Pregnant and can’t sleep?

Tired of not being able to get a full night’s sleep? Your back hurts and your baby is waking you by kicking up a storm? Welcome to the clubs of pregnant insomniacs!

You go to bed at night, completely burnt out from your day and with the sole desire of going into a deep restless sleep as fast as possible. But your hips are painful, so you turn from one side to the other. You can’t breathe on your back so you beat your pregnancy pillow to a pulp until it’s perfectly molded to your body. You’re finally comfortable and on your way to slumber and then you realize that you really need to go to the bathroom and it won’t wait until the next day. You let out a deep sigh…you’ll have to start all over again!

When sleep eludes us

There is nothing more frustrating than feeling tired and yet be unable to rest properly. As pregnancy progresses, our hormones are turned upside down and we tend to have to deal with more and more discomforts as our bellies grow and prevent us from finding a comfortable position and makes us have to go relieve ourselves in the bathroom several times a night.

If we add to all that the new worries and anxieties of a mother-to-be that keep us awake when we would love nothing more than to be able to sleep for a few hours, we have all the ingredients for a restless night and very little actual relaxing!

Attempt to limit the factors

Of course, there are some factors you can’t change and which you must try to learn to manage because your life is changing and it’s completely normal for you to be feeling slightly unbalanced by all this. But it might also be the perfect time for you to review your habits and see if there are some that could be changed or improved to help you achieve your goal: a full night’s sleep.

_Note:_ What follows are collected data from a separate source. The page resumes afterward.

import Summits.QuantumAdvantage.AdviceFreeQNC0.GradedSeeds38ReductionS
import HarnessLib

/-!
# Cell qa-qnc0, `p = 3` — the structured branch needs only the LINEAR case of (R1)  (planner qa-qnc0-p1 g39, ROUND-38 §2)

The open analytic input of the structured branch of `(J3)_{r=1}` is (R1) `TwistedJunta36.TwistedJuntaBoundX3S ρ`
(tree `GradedSeeds38ReductionS.lean`): twisted win-sums of ARBITRARY `W`-tolerant polylog-JUNTA strategies.  But the
strategies the structured branch actually meets are not arbitrary juntas: after Lemma S (`perOutputForms_span` /
`exists_gradedSeeds`) every private form is `ℓ_k = (seed combination) + r_k` with a remainder `r_k` having `≤ (log₂N)^C`
non-zero coefficients outside the tolerance set `W`; freezing the seed residues `v`, output `k` is a function of the
single sparse 𝔽₃-LINEAR FORM `⟨r_k, x⟩`.  This file

* types (R1-lin) `TwistedLinBoundX3S ρ` — (R1) restricted to bells `φ_k(⟨r_k,x⟩ mod 3)`, `#(supp r_k ∖ W) ≤ (log₂N)^C`;
* proves it is WEAKER than (R1): `twistedLinBoundX3S_of_juntaS : TwistedJuntaBoundX3S ρ → TwistedLinBoundX3S ρ`;
* types the structured-branch conclusion for seed ⊕ sparse-LINEAR-remainder strategies, `SeedLinHardXS α`, and proves the
  reduction `gradedLinReductionS : ∀ ρ α, 0 ≤ ρ → 3ρ^α < 1 → TwistedLinBoundX3S ρ → SeedLinHardXS α`
  (the proof of `gradedJuntaReductionS` with the hypothesis applied to linear bells only; main term still
  `AffBells34.coverPolylogHard`, since a sparse linear bell is a junta);
* records the instantiation to per-output forms `ℓ_k = Σ_j a_{kj} c_j + r_k` (`perOutputForms_seedSparse`).

WHY THE RE-TYPING MATTERS (ROUND-38 §2–§4): linear bells are LIVENESS-BLIND — a bell `φ(⟨r,x⟩)` at position `k ≫ #supp r`
carries exponentially little information about its own walk residue `W_k mod 3` — whereas general juntas at positions
`k < (log₂N)^C` read the prefix and KNOW their residue, which is what the shared-liveness coalitions of K-39A exploit
(per fully twisted payload block `2/3` instead of the speakers' `4/9`).  (R1-lin) is the statement a proof should target.

WHAT THIS IS NOT: (R1-lin) is OPEN (a conjecture); crux 22907 untouched; no ledger item (D-0168 custody).
-/

noncomputable section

If you tend to drink coffee in the evening, or watch TV in bed before sleep, you might want to change these habits to maximize your chances of getting a restful sleep. If you’re not physically active, you could try choosing a sport you think you would enjoy doing and finally try it – at your own pace – so you can spend a little more energy during your day. It goes without saying that you should also consider better sleeping habits if you think they can contribute to worsen the problem.

Good sleep hygiene

The first option you should consider is to have an optimal sleep routine, which means that you should make sure that what you do before bed and during the day will naturally help promote sleep. Try to only go to bed when you feel sleepy. When you’re ready to go to bed, try to adopt a relaxing routine, which can include a nice bath or a massage by your partner and make sure the surroundings are conducive to sleep, with minimal distractions. Avoid eating right before bedtime, especially foods and beverages that may contain stimulants and try to exercise regularly (preferably in the morning or afternoon). You could also give a shot to relaxation techniques like yoga or meditation.

What if nothing works?

There might be something more complicated preventing you from sleeping than a simple change in habits and in that case, you should take time to determine which factor is impacting you and what you can do to improve the situation. If you feel like you are unable to tackle things alone, you can ask your doctor for advice. If may be that he could help you by suggesting solutions you wouldn’t have thought of yourself. Often, putting the finger on what is bothering us will contribute to making the insomnia disappear.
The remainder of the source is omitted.